EXERCISE — The listing has to be given again in full and exactly.

RAW DATA —
-*-

import Summits.MatrixMultiplication.MatrixMultiplication.Theses.GLnSeparatingDesigns

/-!
# Sketch — crux-ideate round 2, ideator 4, crux `BorderHalfDimensionDesigns`

First lemmas / typed transfers for the two idea cards of this seat:

* card `subalgebra-middle-localisation`: `affine_localisation` (aliens of a target lie in the
  affine half-dimensional slice through it when the middle set sits in a two-sided translate of a
  unital subalgebra) and the transfer `SubalgebraMiddleDesigns` (the crux with that side
  condition; it implies the crux by forgetting the side condition: `border_of_subalgebraMiddle`).
* card `lie-patch-pole-order` (negation lens): the combinatorial core `diagIndicator_totalDegree_le`
  of the pole-order lemma (any polynomial agreeing with the off-diagonal indicator on a grid
  `S^m × S^m`, `|S| = q`, has total degree `≥ m (q-1)`).
-/

namespace Summit.MatrixMultiplication.MatrixMultiplication.Cruxes.BorderHalfDimensionDesigns.Ideate4

open scoped BigOperators Matrix

abbrev GLn (n : ℕ) := Matrix.GeneralLinearGroup (Fin n) ℂ

/-- **Affine localisation** (card `subalgebra-middle-localisation`, first lemma).
If the middle set lives in a two-sided translate `g⁻¹ 𝔎 h⁻¹` of a unital subalgebra
`𝔎 ⊆ Mat_n(ℂ)`, then every sampled point `x y⁻¹ y' z⁻¹` lies in the affine slice
`x g⁻¹ 𝔎 g z⁻¹` through the target `x z⁻¹` (inverses of invertible elements of a
finite-dimensional algebra stay in the algebra). -/
theorem affine_localisation {n : ℕ} (𝔎 : Subalgebra ℂ (Matrix (Fin n) (Fin n) ℂ))
    (g h x z y y' : GLn n)
    (hy : ((g * y * h : GLn n) : Matrix (Fin n) (Fin n) ℂ) ∈ 𝔎)
    (hy' : ((g * y' * h : GLn n) : Matrix (Fin n) (Fin n) ℂ) ∈ 𝔎) :
    ∃ κ ∈ 𝔎, ((x * y⁻¹ * y' * z⁻¹ : GLn n) : Matrix (Fin n) (Fin n) ℂ)
      = (x : Matrix (Fin n) (Fin n) ℂ) * ((g⁻¹ : GLn n) : Matrix (Fin n) (Fin n) ℂ) * κ
        * (g : Matrix (Fin n) (Fin n) ℂ) * ((z⁻¹ : GLn n) : Matrix (Fin n) (Fin n) ℂ) := by
  sorry

/-- **Transfer C⁺ of card `subalgebra-middle-localisation`**: the crux with the side condition
that the middle set `Y` sits in a two-sided translate of a unital subalgebra of complex dimension
`≤ n²/2` (for even `n` the Levi block algebra `M_{n/2} ⊕ M_{n/2}` is the intended instance). -/
def SubalgebraMiddleDesigns : Prop :=
  ∀ ε : ℝ, 0 < ε → ∃ n : ℕ, 3 ≤ n ∧ ∀ δ : ℝ, 0 < δ → ∀ q₀ : ℕ, ∃ q : ℕ, q₀ ≤ q ∧ ∀ η : ℝ, 0 < η →
    ∃ X Y Z : Finset (GLn n),
      (∃ 𝔎 : Subalgebra ℂ (Matrix (Fin n) (Fin n) ℂ), ∃ g h : GLn n,
          (Module.finrank ℂ 𝔎 : ℝ) ≤ (n : ℝ) ^ 2 / 2 ∧
          ∀ y ∈ Y, ((g * y * h : GLn n) : Matrix (Fin n) (Fin n) ℂ) ∈ 𝔎) ∧
      (∀ x ∈ X, ∀ x' ∈ X, ∀ y ∈ Y, ∀ y' ∈ Y, ∀ z ∈ Z, ∀ z' ∈ Z,
          x * y⁻¹ * y' * z⁻¹ = x' * z'⁻¹ → x = x' ∧ y = y' ∧ z = z') ∧
      (q : ℝ) ^ ((n : ℝ) ^ 2 / 2 - ε * n) ≤ (X.card : ℝ) ∧
      (q : ℝ) ^ ((n : ℝ) ^ 2 / 2 - ε * n) ≤ (Y.card : ℝ) ∧
      (q : ℝ) ^ ((n : ℝ) ^ 2 / 2 - ε * n) ≤ (Z.card : ℝ) ∧
      ∀ x₀ ∈ X, ∀ z₀ ∈ Z, ∃ p : MvPolynomial (Fin n × Fin n) ℂ,
        (p.totalDegree : ℝ) ≤ (q : ℝ) ^ (1 + δ) ∧
        ∀ x ∈ X, ∀ y ∈ Y, ∀ y' ∈ Y, ∀ z ∈ Z,
          ((x = x₀ ∧ y = y' ∧ z = z₀) →
            ‖MvPolynomial.eval (fun ij : Fin n × Fin n =>
              ((x * y⁻¹ * y' * z⁻¹ : GLn n) : Matrix (Fin n) (Fin n) ℂ) ij.1 ij.2) p - 1‖ ≤ η) ∧
          (¬ (x = x₀ ∧ y = y' ∧ z = z₀) →
            ‖MvPolynomial.eval (fun ij : Fin n × Fin n =>
              ((x * y⁻¹ * y' * z⁻¹ : GLn n) : Matrix (Fin n) (Fin n) ℂ) ij.1 ij.2) p‖ ≤ η)

/-- Glue: the transfer implies the crux (drop the side condition). -/
theorem border_of_subalgebraMiddle (h : SubalgebraMiddleDesigns) :
    Summit.MatrixMultiplication.MatrixMultiplication.Theses.GLnSeparatingDesigns.BorderHalfDimensionDesigns := by
  intro ε hε
  obtain ⟨n, hn, H⟩ := h ε hε
  refine ⟨n, hn, fun δ hδ q₀ => ?_⟩
  obtain ⟨q, hq, Hq⟩ := H δ hδ q₀
  refine ⟨q, hq, fun η hη => ?_⟩
  obtain ⟨X, Y, Z, -, htpp, hX, hY, hZ, hsep⟩ := Hq η hη
  exact ⟨X, Y, Z, htpp, hX, hY, hZ, hsep⟩

/-- **Combinatorial core of the pole-order lemma** (card `lie-patch-pole-order`, first lemma).
A polynomial in `2m` variables that vanishes on the diagonal of the grid `S^m × S^m`
(`|S| = q ≥ 2`) and equals `-1` at every off-diagonal grid point has total degree
`≥ m (q - 1)`: its reduced representative modulo the grid ideal is `-1 + ∏ᵢ Dᵢ` with
`Dᵢ` the diagonal indicator on `S × S` (degree `≥ q-1` in each pair of variables), and
Gröbner reduction modulo the univariate grid polynomials never raises total degree.
[Alon–Füredi-type degree bound] -/
theorem diagIndicator_totalDegree_le (m q : ℕ) (hq : 2 ≤ q) (hm : 1 ≤ m) (S : Finset ℂ)
    (hS : S.card = q) (G : MvPolynomial (Fin m ⊕ Fin m) ℂ)
    (hG : ∀ b b' : Fin m → ℂ, (∀ i, b i ∈ S) → (∀ i, b' i ∈ S) →
      MvPolynomial.eval (Sum.elim b b') G = if b = b' then 0 else -1) :
    m * (q - 1) ≤ G.totalDegree := by
  sorry

end Summit.MatrixMultiplication.MatrixMultiplication.Cruxes.BorderHalfDimensionDesigns.Ideate4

-*-

WRITTEN ANSWER —
import Summits.MatrixMultiplication.MatrixMultiplication.Theses.GLnSeparatingDesigns

/-!
# Sketch — crux-ideate round 2, ideator 4, crux `BorderHalfDimensionDesigns`

First lemmas / typed transfers for the two idea cards of this seat:

* card `subalgebra-middle-localisation`: `affine_localisation` (aliens of a target lie in the
  affine half-dimensional slice through it when the middle set sits in a two-sided translate of a
  unital subalgebra) and the transfer `SubalgebraMiddleDesigns` (the crux with that side
  condition; it implies the crux by forgetting the side condition: `border_of_subalgebraMiddle`).
* card `lie-patch-pole-order` (negation lens): the combinatorial core `diagIndicator_totalDegree_le`
  of the pole-order lemma (any polynomial agreeing with the off-diagonal indicator on a grid
  `S^m × S^m`, `|S| = q`, has total degree `≥ m (q-1)`).
-/

namespace Summit.MatrixMultiplication.MatrixMultiplication.Cruxes.BorderHalfDimensionDesigns.Ideate4

open scoped BigOperators Matrix

abbrev GLn (n : ℕ) := Matrix.GeneralLinearGroup (Fin n) ℂ

/-- **Affine localisation** (card `subalgebra-middle-localisation`, first lemma).
If the middle set lives in a two-sided translate `g⁻¹ 𝔎 h⁻¹` of a unital subalgebra
`𝔎 ⊆ Mat_n(ℂ)`, then every sampled point `x y⁻¹ y' z⁻¹` lies in the affine slice
`x g⁻¹ 𝔎 g z⁻¹` through the target `x z⁻¹` (inverses of invertible elements of a
finite-dimensional algebra stay in the algebra). -/
theorem affine_localisation {n : ℕ} (𝔎 : Subalgebra ℂ (Matrix (Fin n) (Fin n) ℂ))
    (g h x z y y' : GLn n)
    (hy : ((g * y * h : GLn n) : Matrix (Fin n) (Fin n) ℂ) ∈ 𝔎)
    (hy' : ((g * y' * h : GLn n) : Matrix (Fin n) (Fin n) ℂ) ∈ 𝔎) :
    ∃ κ ∈ 𝔎, ((x * y⁻¹ * y' * z⁻¹ : GLn n) : Matrix (Fin n) (Fin n) ℂ)
      = (x : Matrix (Fin n) (Fin n) ℂ) * ((g⁻¹ : GLn n) : Matrix (Fin n) (Fin n) ℂ) * κ
        * (g : Matrix (Fin n) (Fin n) ℂ) * ((z⁻¹ : GLn n) : Matrix (Fin n) (Fin n) ℂ) := by
  sorry

/-- **Transfer C⁺ of card `subalgebra-middle-localisation`**: the crux with the side condition
that the middle set `Y` sits in a two-sided translate of a unital subalgebra of complex dimension
`≤ n²/2` (for even `n` the Levi block algebra `M_{n/2} ⊕ M_{n/2}` is the intended instance). -/
def SubalgebraMiddleDesigns : Prop :=
  ∀ ε : ℝ, 0 < ε → ∃ n : ℕ, 3 ≤ n ∧ ∀ δ : ℝ, 0 < δ → ∀ q₀ : ℕ, ∃ q : ℕ, q₀ ≤ q ∧ ∀ η : ℝ, 0 < η →
    ∃ X Y Z : Finset (GLn n),
      (∃ 𝔎 : Subalgebra ℂ (Matrix (Fin n) (Fin n) ℂ), ∃ g h : GLn n,
          (Module.finrank ℂ 𝔎 : ℝ) ≤ (n : ℝ) ^ 2 / 2 ∧
          ∀ y ∈ Y, ((g * y * h : GLn n) : Matrix (Fin n) (Fin n) ℂ) ∈ 𝔎) ∧
      (∀ x ∈ X, ∀ x' ∈ X, ∀ y ∈ Y, ∀ y' ∈ Y, ∀ z ∈ Z, ∀ z' ∈ Z,
          x * y⁻¹ * y' * z⁻¹ = x' * z'⁻¹ → x = x' ∧ y = y' ∧ z = z') ∧
      (q : ℝ) ^ ((n : ℝ) ^ 2 / 2 - ε * n) ≤ (X.card : ℝ) ∧
      (q : ℝ) ^ ((n : ℝ) ^ 2 / 2 - ε * n) ≤ (Y.card : ℝ) ∧
      (q : ℝ) ^ ((n : ℝ) ^ 2 / 2 - ε * n) ≤ (Z.card : ℝ) ∧
      ∀ x₀ ∈ X, ∀ z₀ ∈ Z, ∃ p : MvPolynomial (Fin n × Fin n) ℂ,
        (p.totalDegree : ℝ) ≤ (q : ℝ) ^ (1 + δ) ∧
        ∀ x ∈ X, ∀ y ∈ Y, ∀ y' ∈ Y, ∀ z ∈ Z,
          ((x = x₀ ∧ y = y' ∧ z = z₀) →
            ‖MvPolynomial.eval (fun ij : Fin n × Fin n =>
              ((x * y⁻¹ * y' * z⁻¹ : GLn n) : Matrix (Fin n) (Fin n) ℂ) ij.1 ij.2) p - 1‖ ≤ η) ∧
          (¬ (x = x₀ ∧ y = y' ∧ z = z₀) →
            ‖MvPolynomial.eval (fun ij : Fin n × Fin n =>
              ((x * y⁻¹ * y' * z⁻¹ : GLn n) : Matrix (Fin n) (Fin n) ℂ) ij.1 ij.2) p‖ ≤ η)

/-- Glue: the transfer implies the crux (drop the side condition). -/
theorem border_of_subalgebraMiddle (h : SubalgebraMiddleDesigns) :
    Summit.MatrixMultiplication.MatrixMultiplication.Theses.GLnSeparatingDesigns.BorderHalfDimensionDesigns := by
  intro ε hε
  obtain ⟨n, hn, H⟩ := h ε hε
  refine ⟨n, hn, fun δ hδ q₀ => ?_⟩
  obtain ⟨q, hq, Hq⟩ := H δ hδ q₀
  refine ⟨q, hq, fun η hη => ?_⟩
  obtain ⟨X, Y, Z, -, htpp, hX, hY, hZ, hsep⟩ := Hq η hη
  exact ⟨X, Y, Z, htpp, hX, hY, hZ, hsep⟩

/-- **Combinatorial core of the pole-order lemma** (card `lie-patch-pole-order`, first lemma).
A polynomial in `2m` variables that vanishes on the diagonal of the grid `S^m × S^m`
(`|S| = q ≥ 2`) and equals `-1` at every off-diagonal grid point has total degree
`≥ m (q - 1)`: its reduced representative modulo the grid ideal is `-1 + ∏ᵢ Dᵢ` with
`Dᵢ` the diagonal indicator on `S × S` (degree `≥ q-1` in each pair of variables), and
Gröbner reduction modulo the univariate grid polynomials never raises total degree.
[Alon–Füredi-type degree bound] -/
theorem diagIndicator_totalDegree_le (m q : ℕ) (hq : 2 ≤ q) (hm : 1 ≤ m) (S : Finset ℂ)
    (hS : S.card = q) (G : MvPolynomial (Fin m ⊕ Fin m) ℂ)
    (hG : ∀ b b' : Fin m → ℂ, (∀ i, b i ∈ S) → (∀ i, b' i ∈ S) →
      MvPolynomial.eval (Sum.elim b b') G = if b = b' then 0 else -1) :
    m * (q - 1) ≤ G.totalDegree := by
  sorry

end Summit.MatrixMultiplication.MatrixMultiplication.Cruxes.BorderHalfDimensionDesigns.Ideate4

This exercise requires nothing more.